* _To do_: Write out again only the lines that run from the start of the entries to the line containing "of the three-point", both included.

[Stored data entries]
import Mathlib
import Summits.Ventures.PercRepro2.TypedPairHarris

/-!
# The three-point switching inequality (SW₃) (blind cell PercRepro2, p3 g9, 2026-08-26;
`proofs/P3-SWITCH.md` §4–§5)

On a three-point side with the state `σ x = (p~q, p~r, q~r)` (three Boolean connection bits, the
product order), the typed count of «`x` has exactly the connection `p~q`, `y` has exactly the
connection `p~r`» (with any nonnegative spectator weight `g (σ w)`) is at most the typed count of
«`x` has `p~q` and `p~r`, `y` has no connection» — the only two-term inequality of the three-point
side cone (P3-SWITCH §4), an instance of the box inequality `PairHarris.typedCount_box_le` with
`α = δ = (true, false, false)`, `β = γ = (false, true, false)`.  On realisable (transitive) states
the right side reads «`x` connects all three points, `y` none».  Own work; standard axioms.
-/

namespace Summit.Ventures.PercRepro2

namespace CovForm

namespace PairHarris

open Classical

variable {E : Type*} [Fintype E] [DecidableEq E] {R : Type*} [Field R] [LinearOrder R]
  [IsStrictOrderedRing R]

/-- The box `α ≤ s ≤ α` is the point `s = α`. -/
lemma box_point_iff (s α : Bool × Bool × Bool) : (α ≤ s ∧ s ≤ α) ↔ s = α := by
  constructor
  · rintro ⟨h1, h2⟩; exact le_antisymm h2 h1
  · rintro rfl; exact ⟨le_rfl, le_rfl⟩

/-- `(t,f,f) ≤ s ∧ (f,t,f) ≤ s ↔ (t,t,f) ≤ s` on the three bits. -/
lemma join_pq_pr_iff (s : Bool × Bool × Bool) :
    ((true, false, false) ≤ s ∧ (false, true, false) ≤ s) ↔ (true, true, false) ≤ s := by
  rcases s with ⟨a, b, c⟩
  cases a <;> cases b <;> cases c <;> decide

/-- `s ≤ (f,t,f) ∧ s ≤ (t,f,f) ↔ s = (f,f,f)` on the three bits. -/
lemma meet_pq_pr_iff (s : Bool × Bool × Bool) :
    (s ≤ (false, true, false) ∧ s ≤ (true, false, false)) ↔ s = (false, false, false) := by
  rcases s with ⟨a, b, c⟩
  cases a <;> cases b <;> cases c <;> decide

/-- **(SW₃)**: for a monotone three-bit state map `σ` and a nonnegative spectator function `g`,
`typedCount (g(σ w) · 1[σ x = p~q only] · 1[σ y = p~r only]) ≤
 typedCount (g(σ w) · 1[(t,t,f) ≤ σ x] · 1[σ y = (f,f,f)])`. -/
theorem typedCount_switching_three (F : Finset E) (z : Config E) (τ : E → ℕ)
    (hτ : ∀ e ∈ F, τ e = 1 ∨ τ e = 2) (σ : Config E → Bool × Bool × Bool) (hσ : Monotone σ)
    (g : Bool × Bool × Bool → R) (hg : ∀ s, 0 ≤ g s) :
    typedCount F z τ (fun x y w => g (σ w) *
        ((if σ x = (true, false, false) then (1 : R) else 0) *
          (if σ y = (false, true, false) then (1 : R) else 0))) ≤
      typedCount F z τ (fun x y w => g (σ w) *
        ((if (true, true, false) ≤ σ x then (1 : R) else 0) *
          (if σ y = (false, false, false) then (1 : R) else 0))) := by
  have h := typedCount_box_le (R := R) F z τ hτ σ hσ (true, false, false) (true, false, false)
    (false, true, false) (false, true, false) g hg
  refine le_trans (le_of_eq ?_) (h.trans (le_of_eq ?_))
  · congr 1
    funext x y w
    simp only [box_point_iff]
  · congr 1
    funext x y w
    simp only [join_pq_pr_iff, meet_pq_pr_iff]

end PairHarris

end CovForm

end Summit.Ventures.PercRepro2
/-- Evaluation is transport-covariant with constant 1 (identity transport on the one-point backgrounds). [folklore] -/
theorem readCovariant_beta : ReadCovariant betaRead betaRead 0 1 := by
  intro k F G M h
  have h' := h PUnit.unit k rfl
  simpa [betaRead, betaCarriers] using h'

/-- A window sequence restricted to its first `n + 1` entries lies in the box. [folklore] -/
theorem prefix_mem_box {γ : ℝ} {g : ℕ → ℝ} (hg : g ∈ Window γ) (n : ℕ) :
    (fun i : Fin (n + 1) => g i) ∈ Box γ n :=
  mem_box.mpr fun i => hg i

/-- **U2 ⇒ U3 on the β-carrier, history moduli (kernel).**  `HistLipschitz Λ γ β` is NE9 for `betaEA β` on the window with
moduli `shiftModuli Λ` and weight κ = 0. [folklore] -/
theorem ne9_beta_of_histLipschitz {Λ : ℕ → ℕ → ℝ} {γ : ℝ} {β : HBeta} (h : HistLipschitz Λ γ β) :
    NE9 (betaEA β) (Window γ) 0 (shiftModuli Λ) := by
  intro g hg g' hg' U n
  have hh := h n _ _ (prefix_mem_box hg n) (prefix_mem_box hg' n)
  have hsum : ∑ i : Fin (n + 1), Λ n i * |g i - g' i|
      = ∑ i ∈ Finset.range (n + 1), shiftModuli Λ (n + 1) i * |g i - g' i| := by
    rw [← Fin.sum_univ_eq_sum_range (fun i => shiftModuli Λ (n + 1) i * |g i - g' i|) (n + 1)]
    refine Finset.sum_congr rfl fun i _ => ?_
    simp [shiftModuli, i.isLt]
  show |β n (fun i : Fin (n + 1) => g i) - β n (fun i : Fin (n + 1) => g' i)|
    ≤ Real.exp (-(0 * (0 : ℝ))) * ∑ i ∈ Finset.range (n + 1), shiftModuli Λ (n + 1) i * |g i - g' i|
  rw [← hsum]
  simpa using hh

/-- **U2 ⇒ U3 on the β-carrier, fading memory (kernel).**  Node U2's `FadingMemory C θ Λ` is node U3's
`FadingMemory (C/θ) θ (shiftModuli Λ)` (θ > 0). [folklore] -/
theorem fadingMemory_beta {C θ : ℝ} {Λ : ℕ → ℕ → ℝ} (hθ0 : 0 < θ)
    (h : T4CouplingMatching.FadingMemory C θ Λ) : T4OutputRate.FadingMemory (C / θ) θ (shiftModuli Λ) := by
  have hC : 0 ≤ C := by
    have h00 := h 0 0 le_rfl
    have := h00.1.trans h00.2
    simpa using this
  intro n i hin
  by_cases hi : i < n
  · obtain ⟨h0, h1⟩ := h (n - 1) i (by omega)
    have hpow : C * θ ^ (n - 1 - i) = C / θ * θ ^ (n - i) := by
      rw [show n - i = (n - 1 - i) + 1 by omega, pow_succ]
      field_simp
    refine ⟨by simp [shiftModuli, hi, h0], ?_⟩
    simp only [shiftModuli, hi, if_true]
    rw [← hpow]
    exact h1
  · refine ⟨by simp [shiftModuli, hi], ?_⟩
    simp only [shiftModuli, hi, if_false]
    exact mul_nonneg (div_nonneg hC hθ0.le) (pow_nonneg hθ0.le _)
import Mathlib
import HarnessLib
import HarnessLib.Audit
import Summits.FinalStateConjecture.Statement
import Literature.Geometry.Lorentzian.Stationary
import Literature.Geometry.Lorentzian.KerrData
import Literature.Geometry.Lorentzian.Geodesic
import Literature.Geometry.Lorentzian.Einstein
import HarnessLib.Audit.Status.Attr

* _Result of this task_:
import Mathlib
import Summits.Ventures.PercRepro2.TypedPairHarris

/-!
# The three-point switching inequality (SW₃) (blind cell PercRepro2, p3 g9, 2026-08-26;
`proofs/P3-SWITCH.md` §4–§5)

On a three-point side with the state `σ x = (p~q, p~r, q~r)` (three Boolean connection bits, the
product order), the typed count of «`x` has exactly the connection `p~q`, `y` has exactly the
connection `p~r`» (with any nonnegative spectator weight `g (σ w)`) is at most the typed count of
«`x` has `p~q` and `p~r`, `y` has no connection» — the only two-term inequality of the three-point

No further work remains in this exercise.